Culture, in that sense, is all about behaviour. And very often, like dead high priestesses or archbishops, the people who most strongly defined that social architecture have long departed, even as their legacy lingers on in rigid codes of behaviour, cumbersome processes and the clunky, outmoded software installed to facilitate those processes.
Simon Shapiro, a CIO with international specialist banking group Investec, has come to think that most organizations are not unlike those rigid religions. People come into the organization from all walks of life, backgrounds and experience. Over time they collectively, even individually, negotiate patterns of acceptable social behaviour. Those patterns eventually crystallize into the hard core, the DNA if you like, of the organization. They define who people are and the roles they are allowed to play; how decisions are made; what meetings are held in order to make those decisions, and who is allowed to make the decisions and check on them. Few of these unbending prescriptions were forged deliberately and consciously.
"All of these are somehow bundled into the 'social architecture' or the 'organizational dimension: the seat of governance'," Shapiro says.
Or, as he put it even more graphically in a slide from a recent presentation to a conference in Barcelona entitled From Hardware to Wetware: Developing an Enterprise Architecture Framework Consistent with Enterprise Culture and Values: There is always a story attached to the question: "Why do you have this !!@#$% in your application portfolio or infrastructure".
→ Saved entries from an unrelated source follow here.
import Summits.RiemannHypothesis.RiemannHypothesis.Theorems.WeilFormatCCinfGramHankel
import HarnessLib

/-!
# Format C, design C∞: the Hankel family-Gram majorant for the ODD sector (kernel index `m` ↔ mode `m+1`)

Route context: Fourier–Galerkin / Schur-complement certificates of Weil positivity on a window ("format C", C∞ door;
cell memo `run/shared/lean/pub/rh-explicit/rh-explicit-weil-10/KERNEL-LEVER.md` §22; supporting stmt-RiemannHypothesis-0098;
seat rh-explicit-weil-10).  `cinf_sum_Ico_sq_le_of_hankel_boxes` (`WeilFormatCCinfGramHankel`, weil-2) is the `hΓe`
hypothesis of the C∞ front door for the rescaled families `T_t(m)·(m₀/m)^{e+1}` summed over the MODES `m ∈ [m₀, N)`.
The odd sector of `weilPositivityOn_of_cinf_poly` / `_matrix` / `_cert` is indexed by KERNEL indices: its families live at
the mode `m+1` with threshold `m₀+1` (the collected odd rows / images / tables are instantiated at `(m := m+1)`), and
`hΓo` sums `Σ_{m ∈ [m₀, N)} (Σ_y u_y φ_y(m))²` over kernel indices.  This file is the one-line reindexing
`Σ_{m∈[m₀,N)} F(m+1) = Σ_{m'∈[m₀+1,N+1)} F(m')`:

* `cinf_sum_Ico_sq_le_of_hankel_boxes_succ` — LITERALLY the `hΓo` hypothesis for the odd rescaled families
  `T_t(m+1)·((m₀+1)/(m+1))^{e+1}`, from Hankel boxes at the mode threshold `m₀+1`.

Elementary; standard axioms; no definitions; no RH claim.
-/

set_option autoImplicit false
-- `Summit.RiemannHypothesis.RiemannHypothesis.…` is the layout-mandated namespace (summit = problem name).
set_option linter.dupNamespace false

noncomputable section

open Finset

namespace Summit.RiemannHypothesis.RiemannHypothesis.Theorems.WeilFormatC

/-- **`hΓo` from Hankel boxes at the mode threshold `m₀+1`.**  For tag sequences `T_t` (square-summable against
`1/m²` beyond `m₀+1`) and boxes `|Σ_{k≥0} T_t(m₀+1+k)T_{t'}(m₀+1+k)((m₀+1)/(m₀+1+k))^s − Hmid t t' s| ≤ Hrad t t' s`
(`2 ≤ s ≤ 2D`, `Hrad` symmetric in the tags): for every `N` and `u`,
`Σ_{m∈[m₀,N)} (Σ_y u_y·T_{y.1}(m+1)·((m₀+1)/(m+1))^{y.2+1})² ≤ Σ_yΣ_{y'} u_y u_{y'} Hmid(y.1,y'.1,y.2+y'.2+2)
  + Σ_y u_y² Σ_{y'} Hrad(y.1,y'.1,y.2+y'.2+2)·ν_{y'}/ν_y`. -/
theorem cinf_sum_Ico_sq_le_of_hankel_boxes_succ {D m₀ : ℕ} (T : Fin 4 → ℕ → ℝ)
    (hT : ∀ t, Summable fun k : ℕ ↦ T t (m₀ + 1 + k) ^ 2 / ((m₀ + 1 + k : ℕ) : ℝ) ^ 2)
    (Hmid Hrad : Fin 4 → Fin 4 → ℕ → ℝ)
    (hH : ∀ (t t' : Fin 4) (s : ℕ), 2 ≤ s → s ≤ 2 * D →
      |(∑' k : ℕ, T t (m₀ + 1 + k) * T t' (m₀ + 1 + k) * (((m₀ + 1 : ℕ) : ℝ) / ((m₀ + 1 + k : ℕ) : ℝ)) ^ s)
        - Hmid t t' s| ≤ Hrad t t' s)
    (hsym : ∀ t t' s, Hrad t t' s = Hrad t' t s)
    (ν : Fin 4 × Fin D → ℝ) (hν : ∀ y, 0 < ν y) (N : ℕ) (u : Fin 4 × Fin D → ℝ) :
    ∑ m ∈ Finset.Ico m₀ N,
        (∑ y, u y * (T y.1 (m + 1) * (((m₀ + 1 : ℕ) : ℝ) / ((m + 1 : ℕ) : ℝ)) ^ ((y.2 : ℕ) + 1))) ^ 2
      ≤ (∑ y, ∑ y', u y * u y' * Hmid y.1 y'.1 ((y.2 : ℕ) + (y'.2 : ℕ) + 2))
        + ∑ y, u y ^ 2 * ∑ y', Hrad y.1 y'.1 ((y.2 : ℕ) + (y'.2 : ℕ) + 2) * ν y' / ν y := by
  have h := cinf_sum_Ico_sq_le_of_hankel_boxes (m₀ := m₀ + 1) (by omega) T hT Hmid Hrad hH hsym ν hν (N + 1) u
  have e := Finset.sum_Ico_add' (fun m : ℕ ↦
      (∑ y, u y * (T y.1 m * (((m₀ + 1 : ℕ) : ℝ) / (m : ℝ)) ^ ((y.2 : ℕ) + 1))) ^ 2) m₀ N 1
  beta_reduce at e
  rw [e]
  exact h

end Summit.RiemannHypothesis.RiemannHypothesis.Theorems.WeilFormatC

end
"A lot of your IT has been driven by past decisions that people have made," Shapiro told CIO. "When you speak to people about their application portfolio there is always a story. You ask them why they have that application, and they say: 'Well, at the time . . . ' So you can almost go on an archaeological dig into the IT in the organization, going back and back and back to the decisions that were made and the politics that were in play at the time that the decision was made, and you see this reflected in the IT that's on the ground today. When you start digging you see the echo of the politics that were around at the time the decision was first made, which is important, because 70 to 80 percent of the IT budget goes on supporting those past decisions."
Hammering the Changes
"If the only tool you have is a hammer, then everything looks like a nail" - as the old saying goes. If you do as most IT folks do, Shapiro suggests, and start developing your enterprise architecture (EA) model by evaluating the technology, such echoes of the past tend to become lost to you. You will only think in terms of technology. When you instead "look at the world from the opposite end, the people end", you can clearly see the effect the organizational culture has and how it echoes all the way through the organization. More importantly, he suggests this approach lets the architect focus on ways to plan the business response to ever-changing market, and environmental and competitive conditions.
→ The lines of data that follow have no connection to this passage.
/-
Copyright (c) 2026 the pub-hodgecm-mathlib formalisation cell (harness21).  Prover seat hodgecm-mathlib-K2E3-p23 (g3), Track B «K2-LIT» ∕ h413
(`stmt-HodgeConjecture-24833`), line `K2_E3_EllipticInputs`, 13a road A (line lead K2E3-p10 (g4)), item (P2a) tools.  2026-09-04.
-/
import Literature.NumberTheory.Automorphic.UnitaryGroupAutomorphicRep     -- ★ `unitaryGroupOfForm`
import Mathlib.LinearAlgebra.Matrix.NonsingularInverse
import HarnessLib

/-!
# Crux `H413` — K2-LIT E3, 13a road A (set road): entry bounds — every matrix is bounded by some `exp c`, triple products, and THE INVERSE OF A BOUNDED
# ELEMENT OF `U(σ, W)` IS BOUNDED (`L⁻¹ = W⁻¹ σ(L)ᵀ W`)

Cell `hodgecm-mathlib`, Track B, line `K2_E3_EllipticInputs`, row 13a; seat K2E3-p23 (g3).  THEOREMS ONLY; count-neutral helper (`--supports stmt-HodgeConjecture-24833
--as helper`).  Tools for the compact-SET currency of the 13a road (RULINGS #14∕#15 of K2E3-p10 (g4)): with `Ω_C = {k ∈ U : |k_{ij}|, |k⁻¹_{ij}| ≤ C}` in place of
`K₀ = U ∩ GL_N(𝒪)` one needs the inverse bound separately; for a unitary group it is free: `L⁻¹ = W⁻¹ σ(L)ᵀ W`.

* `exists_nat_forall_v_apply_le_exp` — `∃ c : ℕ, ∀ p q, |M_{pq}| ≤ exp c`.
* `v_mul_mul_apply_le'` — `|(XYZ)_{ij}| ≤ a b c` from entrywise bounds (ultrametric).
* `coe_inv_eq_conj_witt` — `L⁻¹ = W⁻¹ σ(L)ᵀ W` for `L ∈ U(σ, W)`, `det W` a unit; `v_inv_apply_le_of_v_apply_le` — `|L⁻¹_{ij}| ≤ c_W · B · c_W`.

HONEST LABEL: HC_CM is proved only modulo the 7 printed citations (2 remaining named inputs: hLiu418 = stmt-HodgeConjecture-24832, h413 = stmt-HodgeConjecture-24833) until
rung 0 closes; elementary, closes no organ by itself.

References: J. Rogawski, *Automorphic Representations of Unitary Groups in Three Variables* (1990), §1.9 [Rogawski1990]; F. Bruhat, J. Tits (1972), (4.4.3)
[BruhatTits1972]; I. G. Macdonald (1995), Ch. V §2 [Macdonald1995].
-/

set_option autoImplicit false
set_option linter.dupNamespace false

noncomputable section

open scoped Valued WithZero Matrix MatrixGroups
open Matrix

namespace Summit.HodgeConjecture.HodgeConjecture.Cruxes.H413.K2E3WittBoundedEntryTools

open Literature.NumberTheory.Automorphic

section Bounds

variable {K : Type*} [Field K] [Valued K ℤᵐ⁰] {n : ℕ}

/-- **A matrix has entries bounded by some `exp c`, `c : ℕ`.** [folklore] -/
theorem exists_nat_forall_v_apply_le_exp (M : Matrix (Fin n) (Fin n) K) : ∃ c : ℕ, ∀ p q, Valued.v (M p q) ≤ WithZero.exp (c : ℤ) := by
  refine ⟨Finset.univ.sup fun pq : Fin n × Fin n => (WithZero.log (Valued.v (M pq.1 pq.2))).toNat, fun p q => ?_⟩
  by_cases h0 : Valued.v (M p q) = 0
  · rw [h0]; exact zero_le
  · rw [← WithZero.exp_log h0, WithZero.exp_le_exp]
    have h1 : (WithZero.log (Valued.v (M p q))).toNat ≤ Finset.univ.sup fun pq : Fin n × Fin n => (WithZero.log (Valued.v (M pq.1 pq.2))).toNat :=
      Finset.le_sup (f := fun pq : Fin n × Fin n => (WithZero.log (Valued.v (M pq.1 pq.2))).toNat) (Finset.mem_univ (p, q))
    have h2 := Int.self_le_toNat (WithZero.log (Valued.v (M p q)))
    omega

/-- **Entries of a triple product are bounded by the product of the bounds** (ultrametric). [folklore] -/
theorem v_mul_mul_apply_le' {X Y Z : Matrix (Fin n) (Fin n) K} {a b c : ℤᵐ⁰} (hX : ∀ i j, Valued.v (X i j) ≤ a) (hY : ∀ i j, Valued.v (Y i j) ≤ b)
    (hZ : ∀ i j, Valued.v (Z i j) ≤ c) (i j : Fin n) : Valued.v ((X * Y * Z) i j) ≤ a * b * c := by
  rw [Matrix.mul_apply]
  refine Valuation.map_sum_le _ fun l _ => ?_
  rw [map_mul, Matrix.mul_apply]
  refine mul_le_mul' (Valuation.map_sum_le _ fun k _ => ?_) (hZ l j)
  rw [map_mul]
  exact mul_le_mul' (hX i k) (hY k l)

omit [Valued K ℤᵐ⁰] in
/-- **`L⁻¹ = W⁻¹ σ(L)ᵀ W` for `L ∈ U(σ, W)`**, `det W ≠ 0` (matrix form). [cite: Rogawski1990, §1.9] -/
theorem coe_inv_eq_conj_witt {σ : K →+* K} {W : Matrix (Fin n) (Fin n) K} (hW : IsUnit W.det) (L : unitaryGroupOfForm σ W) :
    (((L : GL (Fin n) K)⁻¹ : GL (Fin n) K) : Matrix (Fin n) (Fin n) K) = W⁻¹ * (((L : GL (Fin n) K) : Matrix (Fin n) (Fin n) K).map σ)ᵀ * W := by
  rw [Matrix.coe_units_inv]
  refine Matrix.inv_eq_left_inv ?_
  rw [Matrix.mul_assoc, Matrix.mul_assoc, ← Matrix.mul_assoc ((((L : GL (Fin n) K) : Matrix (Fin n) (Fin n) K).map σ)ᵀ), mem_unitaryGroupOfForm_iff.1 L.2,
    Matrix.nonsing_inv_mul _ hW]

/-- **A bounded element of `U(σ, W)` has a bounded inverse**: entries of `L ≤ B`, of `W`, `W⁻¹ ≤ c` ⇒ entries of `L⁻¹ ≤ c · B · c` (`v ∘ σ = v`).
[cite: Rogawski1990, §1.9] [cite: BruhatTits1972, (4.4.3)] -/
theorem v_inv_apply_le_of_v_apply_le {σ : K →+* K} (hvσ : ∀ x, Valued.v (σ x) = Valued.v x) {W : Matrix (Fin n) (Fin n) K} (hW : IsUnit W.det)
    {cW B : ℤᵐ⁰} (hWle : ∀ p q, Valued.v (W p q) ≤ cW) (hWile : ∀ p q, Valued.v (W⁻¹ p q) ≤ cW) (L : unitaryGroupOfForm σ W)
    (hL : ∀ i j, Valued.v (((L : GL (Fin n) K) : Matrix (Fin n) (Fin n) K) i j) ≤ B) (i j : Fin n) :
    Valued.v ((((L : GL (Fin n) K)⁻¹ : GL (Fin n) K) : Matrix (Fin n) (Fin n) K) i j) ≤ cW * B * cW := by
  rw [coe_inv_eq_conj_witt hW L]
  exact v_mul_mul_apply_le' hWile (fun i j => by rw [Matrix.transpose_apply, Matrix.map_apply, hvσ]; exact hL j i) hWle i j

end Bounds

end Summit.HodgeConjecture.HodgeConjecture.Cruxes.H413.K2E3WittBoundedEntryTools

end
The organizational culture can act like an organization's immune system, attacking any new ideas as if they were virulent bacteria and offering formidable resistance to change. "Organizations with a strong culture tend not to take on new ideas very easily," Shapiro says. "Culturally they are not programmed to take on new ideas. Culture surrounds and deeply influences the balance of the enterprise architecture." That is why challenging the information infrastructure and technology (IIT) in an organization is often theoretically easy and practically very difficult - because people keep getting in the way of rational behaviour. To prove the point, Shapiro points to Investec's experience after undergoing numerous mergers and acquisitions.
"The thing that you observe during those mergers is that the target firm often comes up with excuses for why things have to stay the same," Shapiro says. "They say: 'Well we can't change our IT because our business processes are so specialized; until the business processes are changed we can't change our IT'. And then the business process people say: 'Well we would love all to use the same business processes but we can't because we are confounded by the IT, so we can't change the business processes'. The interplay between the people and the IT and the organizations just fascinates me, so I came up with the title 'Hardware to Wetware'. It's about shifting your approach from 'hardware' (IT and related technologies) to 'wetware' (culture, decision making and the business model)."
Shapiro's experiences prove the point. Starting your IT analysis with the information technology architecture and expecting anything of value to emerge other than a bunch of self-satisfied engineers is a mistake, he says. Instead, CIOs and enterprise architects must start with the culture of the organization and work their way through organizational architecture, decision making, information architecture and business modelling until they finally get to information technology.
That is pretty much what he has done as CIO of the Investec Group. Investec is an international specialist banking group, with the network comprising five business divisions: Private Client Activities, Treasury and Specialized Finance, Investment Banking, Asset Management and Property Activities. It is listed on both the London and Johannesburg stock exchanges. Since its inception as a leasing company in Johannesburg in 1974 it has expanded through a combination of substantial organic growth and strategic acquisitions. Today it boasts an efficient integrated international business platform, offering all core activities in South Africa and the UK and select activities in Australia, with approximately 4400 employees in total.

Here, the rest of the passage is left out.